▸ **Work to complete**:
Search the listing below, and show each line that includes the word "from".

======== Supplied records

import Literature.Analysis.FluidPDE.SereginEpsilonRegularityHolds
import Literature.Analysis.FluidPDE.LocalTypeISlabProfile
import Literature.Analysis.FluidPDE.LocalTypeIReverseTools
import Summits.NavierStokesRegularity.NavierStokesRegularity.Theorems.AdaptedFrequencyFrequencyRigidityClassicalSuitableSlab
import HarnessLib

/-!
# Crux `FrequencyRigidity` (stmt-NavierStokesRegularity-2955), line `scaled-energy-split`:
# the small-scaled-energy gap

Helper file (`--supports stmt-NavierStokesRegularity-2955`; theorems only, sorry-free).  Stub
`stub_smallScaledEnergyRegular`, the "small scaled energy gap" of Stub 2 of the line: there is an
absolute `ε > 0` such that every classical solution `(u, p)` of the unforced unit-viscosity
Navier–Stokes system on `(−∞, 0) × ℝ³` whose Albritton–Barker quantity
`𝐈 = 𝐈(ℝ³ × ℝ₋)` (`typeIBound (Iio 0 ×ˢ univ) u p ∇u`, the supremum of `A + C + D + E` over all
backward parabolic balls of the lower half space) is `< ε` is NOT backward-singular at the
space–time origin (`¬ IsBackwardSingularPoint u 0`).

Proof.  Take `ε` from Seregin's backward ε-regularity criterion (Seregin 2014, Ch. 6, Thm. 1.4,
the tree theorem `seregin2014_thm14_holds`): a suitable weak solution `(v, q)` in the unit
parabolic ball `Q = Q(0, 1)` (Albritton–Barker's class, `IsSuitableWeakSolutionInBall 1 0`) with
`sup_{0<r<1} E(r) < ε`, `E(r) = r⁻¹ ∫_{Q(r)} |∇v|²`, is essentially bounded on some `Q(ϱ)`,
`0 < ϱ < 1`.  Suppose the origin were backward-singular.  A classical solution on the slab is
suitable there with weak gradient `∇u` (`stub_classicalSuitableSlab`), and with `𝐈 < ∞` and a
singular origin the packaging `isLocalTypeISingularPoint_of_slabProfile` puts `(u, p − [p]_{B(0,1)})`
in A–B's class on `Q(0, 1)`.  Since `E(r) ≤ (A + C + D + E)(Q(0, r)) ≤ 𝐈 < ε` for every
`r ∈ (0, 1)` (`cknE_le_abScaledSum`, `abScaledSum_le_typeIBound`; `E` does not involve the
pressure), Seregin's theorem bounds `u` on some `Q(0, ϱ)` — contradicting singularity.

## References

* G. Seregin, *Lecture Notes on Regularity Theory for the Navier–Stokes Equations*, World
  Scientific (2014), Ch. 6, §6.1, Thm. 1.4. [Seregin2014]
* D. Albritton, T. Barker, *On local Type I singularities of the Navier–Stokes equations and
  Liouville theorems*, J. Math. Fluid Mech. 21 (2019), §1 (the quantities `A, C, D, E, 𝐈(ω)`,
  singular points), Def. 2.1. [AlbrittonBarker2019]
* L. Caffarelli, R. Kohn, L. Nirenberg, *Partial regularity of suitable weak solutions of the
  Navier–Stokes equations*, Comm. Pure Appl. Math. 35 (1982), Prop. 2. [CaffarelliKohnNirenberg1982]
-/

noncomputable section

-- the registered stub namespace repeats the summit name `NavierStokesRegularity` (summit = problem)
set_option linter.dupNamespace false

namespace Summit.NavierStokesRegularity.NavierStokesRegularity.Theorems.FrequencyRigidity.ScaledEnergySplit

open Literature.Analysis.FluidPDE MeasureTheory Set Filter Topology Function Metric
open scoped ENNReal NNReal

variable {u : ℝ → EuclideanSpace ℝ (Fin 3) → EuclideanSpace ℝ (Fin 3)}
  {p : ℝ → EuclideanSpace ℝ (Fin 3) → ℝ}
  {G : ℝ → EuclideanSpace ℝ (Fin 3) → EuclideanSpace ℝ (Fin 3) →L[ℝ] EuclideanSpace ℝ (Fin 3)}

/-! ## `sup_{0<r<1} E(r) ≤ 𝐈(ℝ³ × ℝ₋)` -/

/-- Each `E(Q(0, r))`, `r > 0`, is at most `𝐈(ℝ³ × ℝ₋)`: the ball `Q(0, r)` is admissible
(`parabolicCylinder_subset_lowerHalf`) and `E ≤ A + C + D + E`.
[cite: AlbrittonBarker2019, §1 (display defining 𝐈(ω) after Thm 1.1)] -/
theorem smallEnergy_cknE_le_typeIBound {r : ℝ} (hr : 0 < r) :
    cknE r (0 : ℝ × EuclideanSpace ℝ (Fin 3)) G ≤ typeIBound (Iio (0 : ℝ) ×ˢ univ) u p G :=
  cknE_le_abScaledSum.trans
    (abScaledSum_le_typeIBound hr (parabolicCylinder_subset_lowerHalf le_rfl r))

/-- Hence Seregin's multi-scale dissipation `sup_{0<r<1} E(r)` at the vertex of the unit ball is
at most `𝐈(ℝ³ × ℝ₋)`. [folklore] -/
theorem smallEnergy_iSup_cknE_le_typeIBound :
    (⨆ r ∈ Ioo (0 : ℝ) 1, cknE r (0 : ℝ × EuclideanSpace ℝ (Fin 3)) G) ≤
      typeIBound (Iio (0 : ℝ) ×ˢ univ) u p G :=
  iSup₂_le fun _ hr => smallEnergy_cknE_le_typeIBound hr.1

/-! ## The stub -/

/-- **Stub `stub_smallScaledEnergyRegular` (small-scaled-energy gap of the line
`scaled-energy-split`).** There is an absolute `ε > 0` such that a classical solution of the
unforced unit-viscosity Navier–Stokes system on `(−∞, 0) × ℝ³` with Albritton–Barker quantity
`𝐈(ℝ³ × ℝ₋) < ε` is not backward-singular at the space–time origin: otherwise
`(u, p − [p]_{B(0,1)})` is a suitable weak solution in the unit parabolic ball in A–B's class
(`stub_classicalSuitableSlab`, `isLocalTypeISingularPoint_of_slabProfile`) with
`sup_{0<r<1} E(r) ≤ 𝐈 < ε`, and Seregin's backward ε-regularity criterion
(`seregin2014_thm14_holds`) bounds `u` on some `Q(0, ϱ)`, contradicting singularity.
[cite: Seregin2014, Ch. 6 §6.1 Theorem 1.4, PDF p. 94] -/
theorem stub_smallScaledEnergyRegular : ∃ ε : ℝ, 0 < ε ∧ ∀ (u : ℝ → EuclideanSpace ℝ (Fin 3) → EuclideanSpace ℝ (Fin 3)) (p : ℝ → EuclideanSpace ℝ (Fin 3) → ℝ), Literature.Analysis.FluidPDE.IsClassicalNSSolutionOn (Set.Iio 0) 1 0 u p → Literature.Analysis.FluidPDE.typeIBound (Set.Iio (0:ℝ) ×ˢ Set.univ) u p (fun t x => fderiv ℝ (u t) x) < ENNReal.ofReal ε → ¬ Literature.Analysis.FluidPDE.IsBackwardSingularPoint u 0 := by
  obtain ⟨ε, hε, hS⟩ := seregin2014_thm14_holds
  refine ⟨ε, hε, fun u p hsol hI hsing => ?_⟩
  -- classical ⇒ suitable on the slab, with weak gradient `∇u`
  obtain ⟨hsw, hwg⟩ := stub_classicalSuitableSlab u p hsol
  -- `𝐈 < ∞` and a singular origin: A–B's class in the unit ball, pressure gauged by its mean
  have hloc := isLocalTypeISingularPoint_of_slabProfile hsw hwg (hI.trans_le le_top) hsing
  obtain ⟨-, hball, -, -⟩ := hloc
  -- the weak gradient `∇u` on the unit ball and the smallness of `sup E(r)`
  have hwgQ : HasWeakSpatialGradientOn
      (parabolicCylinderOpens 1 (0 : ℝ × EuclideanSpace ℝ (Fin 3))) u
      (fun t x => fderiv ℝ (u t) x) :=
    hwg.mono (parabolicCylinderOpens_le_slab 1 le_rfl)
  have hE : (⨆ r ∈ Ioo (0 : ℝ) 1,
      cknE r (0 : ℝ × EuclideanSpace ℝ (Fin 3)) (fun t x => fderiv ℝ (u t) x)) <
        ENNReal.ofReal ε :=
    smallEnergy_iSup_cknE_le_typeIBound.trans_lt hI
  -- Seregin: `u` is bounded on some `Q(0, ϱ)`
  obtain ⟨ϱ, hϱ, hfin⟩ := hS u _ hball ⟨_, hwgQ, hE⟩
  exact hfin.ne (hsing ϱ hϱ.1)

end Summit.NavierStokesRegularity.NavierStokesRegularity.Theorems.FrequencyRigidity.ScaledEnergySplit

================
======== Supplied records

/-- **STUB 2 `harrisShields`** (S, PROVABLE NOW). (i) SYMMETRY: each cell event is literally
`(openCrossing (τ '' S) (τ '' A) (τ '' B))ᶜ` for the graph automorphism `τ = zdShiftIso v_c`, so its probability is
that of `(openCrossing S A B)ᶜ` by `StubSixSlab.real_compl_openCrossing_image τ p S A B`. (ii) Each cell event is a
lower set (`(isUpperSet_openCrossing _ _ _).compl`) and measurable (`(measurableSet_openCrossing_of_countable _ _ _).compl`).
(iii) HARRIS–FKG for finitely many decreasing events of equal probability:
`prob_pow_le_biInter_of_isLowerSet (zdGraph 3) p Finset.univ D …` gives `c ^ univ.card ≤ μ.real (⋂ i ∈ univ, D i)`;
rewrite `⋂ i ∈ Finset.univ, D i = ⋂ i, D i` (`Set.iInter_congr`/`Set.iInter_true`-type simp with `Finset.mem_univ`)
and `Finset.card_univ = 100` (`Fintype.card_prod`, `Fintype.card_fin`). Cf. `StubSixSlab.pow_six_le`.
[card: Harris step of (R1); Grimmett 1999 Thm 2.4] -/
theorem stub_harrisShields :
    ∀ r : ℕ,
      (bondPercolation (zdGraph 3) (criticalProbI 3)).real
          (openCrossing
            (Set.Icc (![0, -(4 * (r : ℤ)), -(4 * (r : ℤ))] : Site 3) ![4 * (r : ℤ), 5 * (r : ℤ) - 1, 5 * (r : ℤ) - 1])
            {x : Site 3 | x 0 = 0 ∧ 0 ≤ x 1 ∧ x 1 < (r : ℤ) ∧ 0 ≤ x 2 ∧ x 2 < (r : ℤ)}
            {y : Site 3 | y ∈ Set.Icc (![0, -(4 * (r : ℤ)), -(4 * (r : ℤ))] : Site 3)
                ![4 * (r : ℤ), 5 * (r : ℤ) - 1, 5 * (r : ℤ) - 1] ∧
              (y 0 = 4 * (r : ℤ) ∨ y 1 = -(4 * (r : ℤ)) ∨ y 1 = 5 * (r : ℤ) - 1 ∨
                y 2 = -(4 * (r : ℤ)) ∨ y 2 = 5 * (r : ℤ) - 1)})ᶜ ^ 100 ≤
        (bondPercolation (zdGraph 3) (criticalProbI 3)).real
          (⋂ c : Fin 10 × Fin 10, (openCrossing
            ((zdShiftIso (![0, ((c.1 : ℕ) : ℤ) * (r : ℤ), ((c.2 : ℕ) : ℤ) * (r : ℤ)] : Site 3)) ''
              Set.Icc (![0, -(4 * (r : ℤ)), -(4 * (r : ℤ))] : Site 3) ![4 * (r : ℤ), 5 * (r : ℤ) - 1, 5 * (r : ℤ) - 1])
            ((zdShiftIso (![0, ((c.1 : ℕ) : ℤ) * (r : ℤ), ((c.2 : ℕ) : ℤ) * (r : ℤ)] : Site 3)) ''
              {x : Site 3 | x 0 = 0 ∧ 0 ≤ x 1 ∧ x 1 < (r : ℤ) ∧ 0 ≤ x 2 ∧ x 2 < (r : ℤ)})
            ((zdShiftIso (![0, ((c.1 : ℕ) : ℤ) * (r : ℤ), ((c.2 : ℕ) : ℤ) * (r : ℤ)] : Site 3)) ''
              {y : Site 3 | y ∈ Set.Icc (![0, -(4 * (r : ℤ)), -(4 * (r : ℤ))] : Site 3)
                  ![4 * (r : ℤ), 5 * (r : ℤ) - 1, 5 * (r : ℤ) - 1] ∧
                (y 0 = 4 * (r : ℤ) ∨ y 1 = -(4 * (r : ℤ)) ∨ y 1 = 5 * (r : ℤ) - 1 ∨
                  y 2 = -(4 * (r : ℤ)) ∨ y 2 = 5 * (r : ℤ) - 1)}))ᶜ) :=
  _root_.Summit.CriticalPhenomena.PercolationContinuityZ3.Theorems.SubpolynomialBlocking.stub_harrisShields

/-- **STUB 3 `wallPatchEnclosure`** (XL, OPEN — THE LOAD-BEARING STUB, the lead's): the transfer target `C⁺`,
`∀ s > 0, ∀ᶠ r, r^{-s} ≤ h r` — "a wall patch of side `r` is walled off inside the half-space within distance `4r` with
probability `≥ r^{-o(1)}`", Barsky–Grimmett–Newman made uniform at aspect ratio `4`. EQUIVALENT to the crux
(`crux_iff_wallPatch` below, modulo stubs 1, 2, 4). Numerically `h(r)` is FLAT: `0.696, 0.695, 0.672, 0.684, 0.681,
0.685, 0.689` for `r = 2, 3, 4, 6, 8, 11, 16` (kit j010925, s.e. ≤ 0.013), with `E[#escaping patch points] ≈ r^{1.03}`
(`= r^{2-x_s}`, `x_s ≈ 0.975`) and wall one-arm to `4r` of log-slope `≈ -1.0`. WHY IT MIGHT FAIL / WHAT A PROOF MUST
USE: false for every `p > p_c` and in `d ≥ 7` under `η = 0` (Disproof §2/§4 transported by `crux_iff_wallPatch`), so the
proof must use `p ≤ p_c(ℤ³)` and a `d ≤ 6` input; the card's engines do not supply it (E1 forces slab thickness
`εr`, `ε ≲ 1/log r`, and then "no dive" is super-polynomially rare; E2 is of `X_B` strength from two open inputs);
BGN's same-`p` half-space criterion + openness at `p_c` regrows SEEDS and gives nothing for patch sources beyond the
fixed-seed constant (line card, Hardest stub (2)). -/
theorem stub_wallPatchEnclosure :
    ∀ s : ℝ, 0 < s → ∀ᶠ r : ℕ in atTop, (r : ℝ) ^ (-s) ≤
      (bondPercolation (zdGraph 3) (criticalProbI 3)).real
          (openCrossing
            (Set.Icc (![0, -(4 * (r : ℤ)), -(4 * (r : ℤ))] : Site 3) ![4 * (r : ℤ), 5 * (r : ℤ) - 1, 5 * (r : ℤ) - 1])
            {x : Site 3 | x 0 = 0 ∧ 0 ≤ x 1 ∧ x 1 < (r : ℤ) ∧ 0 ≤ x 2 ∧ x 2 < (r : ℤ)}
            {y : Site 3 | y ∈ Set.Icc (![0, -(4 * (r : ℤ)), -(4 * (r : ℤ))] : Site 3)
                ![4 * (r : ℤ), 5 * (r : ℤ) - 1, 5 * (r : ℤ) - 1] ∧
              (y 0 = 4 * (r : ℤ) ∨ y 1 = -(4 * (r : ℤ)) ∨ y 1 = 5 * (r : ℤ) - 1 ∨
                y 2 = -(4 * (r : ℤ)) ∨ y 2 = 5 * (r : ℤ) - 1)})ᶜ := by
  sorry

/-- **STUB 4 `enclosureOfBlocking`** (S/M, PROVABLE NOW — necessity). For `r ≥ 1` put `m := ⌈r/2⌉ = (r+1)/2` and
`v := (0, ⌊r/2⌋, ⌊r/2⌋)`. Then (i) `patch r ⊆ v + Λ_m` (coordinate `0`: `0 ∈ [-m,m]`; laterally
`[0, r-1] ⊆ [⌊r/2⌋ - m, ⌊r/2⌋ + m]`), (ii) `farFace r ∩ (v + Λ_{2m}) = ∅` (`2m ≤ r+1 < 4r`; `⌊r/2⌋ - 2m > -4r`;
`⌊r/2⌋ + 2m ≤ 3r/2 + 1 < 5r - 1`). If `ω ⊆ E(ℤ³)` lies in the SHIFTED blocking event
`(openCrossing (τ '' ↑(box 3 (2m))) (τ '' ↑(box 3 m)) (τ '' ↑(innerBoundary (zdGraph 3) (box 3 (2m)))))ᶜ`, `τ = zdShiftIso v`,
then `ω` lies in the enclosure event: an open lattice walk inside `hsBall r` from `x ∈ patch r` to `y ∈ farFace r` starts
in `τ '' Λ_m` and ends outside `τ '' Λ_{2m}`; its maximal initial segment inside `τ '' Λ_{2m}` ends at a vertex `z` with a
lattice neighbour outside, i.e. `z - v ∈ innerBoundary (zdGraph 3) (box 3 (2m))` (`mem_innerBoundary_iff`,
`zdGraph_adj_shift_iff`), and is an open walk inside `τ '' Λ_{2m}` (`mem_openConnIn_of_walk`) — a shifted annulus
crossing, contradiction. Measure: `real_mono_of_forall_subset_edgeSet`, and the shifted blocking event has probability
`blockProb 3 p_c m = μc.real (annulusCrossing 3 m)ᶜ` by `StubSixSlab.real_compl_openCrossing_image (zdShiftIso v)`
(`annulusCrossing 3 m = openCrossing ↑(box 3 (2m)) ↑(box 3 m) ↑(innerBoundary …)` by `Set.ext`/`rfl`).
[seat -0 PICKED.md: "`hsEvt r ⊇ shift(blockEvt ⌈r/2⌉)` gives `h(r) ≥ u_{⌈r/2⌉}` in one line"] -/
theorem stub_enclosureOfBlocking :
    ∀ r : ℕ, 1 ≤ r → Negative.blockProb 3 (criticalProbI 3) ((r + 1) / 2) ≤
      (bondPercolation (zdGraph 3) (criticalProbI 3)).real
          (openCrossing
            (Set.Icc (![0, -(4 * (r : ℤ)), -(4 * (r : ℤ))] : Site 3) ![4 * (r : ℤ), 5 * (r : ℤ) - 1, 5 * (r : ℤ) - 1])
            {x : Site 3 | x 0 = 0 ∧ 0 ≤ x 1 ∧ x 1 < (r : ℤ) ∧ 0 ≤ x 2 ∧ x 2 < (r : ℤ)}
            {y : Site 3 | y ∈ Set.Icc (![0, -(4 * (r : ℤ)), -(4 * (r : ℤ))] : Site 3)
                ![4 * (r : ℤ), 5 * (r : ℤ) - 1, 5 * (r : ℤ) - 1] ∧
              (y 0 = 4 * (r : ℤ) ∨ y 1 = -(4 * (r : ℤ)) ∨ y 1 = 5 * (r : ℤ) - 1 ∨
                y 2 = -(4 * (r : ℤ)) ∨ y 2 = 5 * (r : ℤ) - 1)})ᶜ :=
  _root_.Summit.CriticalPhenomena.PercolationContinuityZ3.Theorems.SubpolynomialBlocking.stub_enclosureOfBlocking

================

▸ **Response for this exercise**:
Proof.  Take `ε` from Seregin's backward ε-regularity criterion (Seregin 2014, Ch. 6, Thm. 1.4,
`εr`, `ε ≲ 1/log r`, and then "no dive" is super-polynomially rare; E2 is of `X_B` strength from two open inputs);
then `ω` lies in the enclosure event: an open lattice walk inside `hsBall r` from `x ∈ patch r` to `y ∈ farFace r` starts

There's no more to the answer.